=== Task requirements ===
Each line of the data that includes "have" must be copied.

=== Supplied data ===
import Summits.ResolutionOfSingularities.ResolutionOfSingularities.Theorems.FrobeniusLadderFInjectiveMacaulayficationCIPolyKitCert
import HarnessLib

/-!
# CI POLY KIT, part 3 — torus (cell) certificates: the `S = ∅` case of `hcert_two_of_lists` without the identity substitution
# (crux `FInjectiveMacaulayfication`, CI-CN engine, K-T4 Lean half: idea-1's LAYER-A weight-cell tables; seat res-L1-w45a-stub-6)

Support file for crux stmt-ResolutionOfSingularities-15315. [OURS · L1 W4.5a] — NOT a statement of the manuscript; AI-written, weaker
than expert review.

`hcert_two_torus_of_lists`: for two polynomials given as term lists `G 0, G 1` (e.g. the `w`-initial forms `in_w F₁, in_w F₂` of a weight
cell), an exponent `e`, column choices and cofactor lists, ONE `decide`-able congruence gives
`X^e ∈ (g₀, g₁) + (det(∂_{cols μ i} g_l))_μ` in `K[X]` — Khovanskii non-degeneracy of the cell («the initial complete intersection is
smooth of codimension 2 on the torus, or empty») in certificate form. (`hcert_two_of_lists` with `S = ∅`, the substitution
`Xᵢ ↦ Xᵢ` removed by `aeval_X_left`.) No definition is declared. [folklore]
-/

-- single-problem summit: the doubled namespace component is forced
set_option linter.dupNamespace false

noncomputable section

namespace Summit.ResolutionOfSingularities.ResolutionOfSingularities.Theorems.FInjectiveMacaulayfication.CIPolyKitCells

open MvPolynomial
open Summit.ResolutionOfSingularities.ResolutionOfSingularities.Theorems.FInjectiveMacaulayfication

variable {K : Type} [CommRing K] {n : ℕ}

/-- The substitution `Xᵢ ↦ (if i ∈ ∅ then 0 else Xᵢ)` is the identity. [folklore] -/
theorem aeval_substZero_empty (q : MvPolynomial (Fin n) K) :
    aeval (fun i : Fin n => if i ∈ (∅ : Finset (Fin n)) then (0 : MvPolynomial (Fin n) K) else X i) q = q := by
  have h : (fun i : Fin n => if i ∈ (∅ : Finset (Fin n)) then (0 : MvPolynomial (Fin n) K) else X i) = X := by
    funext i; simp
  rw [h, aeval_X_left_apply]

/-- **TORUS (CELL) CERTIFICATE OF A TWO-EQUATION COMPLETE INTERSECTION FROM LIST DATA**: `X^e ∈ (g₀, g₁) + (2×2 coordinate minors)`
from one `decide`-able congruence of integer coefficient sums (`CIPolyKitCert.hcert_two_of_lists` at `S = ∅`). [folklore] -/
theorem hcert_two_torus_of_lists (p : ℕ) [CharP K p] (G : Fin 2 → List (ℤ × (Fin n → ℕ)))
    (e : Fin n → ℕ) (t : ℕ) (cols : Fin t → Fin 2 → Fin n)
    (A : Fin 2 → List (ℤ × (Fin n → ℕ))) (B : Fin t → List (ℤ × (Fin n → ℕ)))
    (hcheck :
      let GS : Fin 2 → List (ℤ × (Fin n → ℕ)) := fun l => (G l).filter fun t => ∀ i ∈ (∅ : Finset (Fin n)), t.2 i = 0
      let pd : Fin n → List (ℤ × (Fin n → ℕ)) → List (ℤ × (Fin n → ℕ)) := fun j L =>
        L.map fun t => (t.1 * (t.2 j : ℤ), Function.update t.2 j (t.2 j - 1))
      let mul : List (ℤ × (Fin n → ℕ)) → List (ℤ × (Fin n → ℕ)) → List (ℤ × (Fin n → ℕ)) := fun L₁ L₂ =>
        L₁.flatMap fun s => L₂.map fun t => (s.1 * t.1, s.2 + t.2)
      let neg : List (ℤ × (Fin n → ℕ)) → List (ℤ × (Fin n → ℕ)) := fun L => L.map fun t => (-t.1, t.2)
      let DET : Fin t → List (ℤ × (Fin n → ℕ)) := fun μ =>
        mul (pd (cols μ 0) (GS 0)) (pd (cols μ 1) (GS 1)) ++ neg (mul (pd (cols μ 0) (GS 1)) (pd (cols μ 1) (GS 0)))
      let RHS : List (ℤ × (Fin n → ℕ)) :=
        (List.finRange 2).flatMap (fun l => mul (A l) (GS l)) ++ (List.finRange t).flatMap (fun μ => mul (B μ) (DET μ))
      ∀ v ∈ e :: RHS.map (fun t => t.2),
        (p : ℤ) ∣ (([((1 : ℤ), e)].filter fun t : ℤ × (Fin n → ℕ) => t.2 = v).map (fun t => t.1)).sum -
          ((RHS.filter fun t : ℤ × (Fin n → ℕ) => t.2 = v).map (fun t => t.1)).sum) :
    (monomial (Finsupp.equivFunOnFinite.symm e) (1 : K) : MvPolynomial (Fin n) K) ∈
      Ideal.span (Set.range fun l : Fin 2 =>
          ((G l).map fun t : ℤ × (Fin n → ℕ) =>
            (monomial (Finsupp.equivFunOnFinite.symm t.2) ((t.1 : ℤ) : K) : MvPolynomial (Fin n) K)).sum) ⊔
        Ideal.span (Set.range fun μ : Fin t => (Matrix.of fun i l => pderiv (cols μ i)
          (((G l).map fun t : ℤ × (Fin n → ℕ) =>
            (monomial (Finsupp.equivFunOnFinite.symm t.2) ((t.1 : ℤ) : K) : MvPolynomial (Fin n) K)).sum)).det) := by
  have h := CIPolyKitCert.hcert_two_of_lists (K := K) p G ∅ e t cols A B hcheck
  simp only [aeval_substZero_empty] at h
  exact h

end Summit.ResolutionOfSingularities.ResolutionOfSingularities.Theorems.FInjectiveMacaulayfication.CIPolyKitCells

end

=== Answer space ===
  have h : (fun i : Fin n => if i ∈ (∅ : Finset (Fin n)) then (0 : MvPolynomial (Fin n) K) else X i) = X := by
  have h := CIPolyKitCert.hcert_two_of_lists (K := K) p G ∅ e t cols A B hcheck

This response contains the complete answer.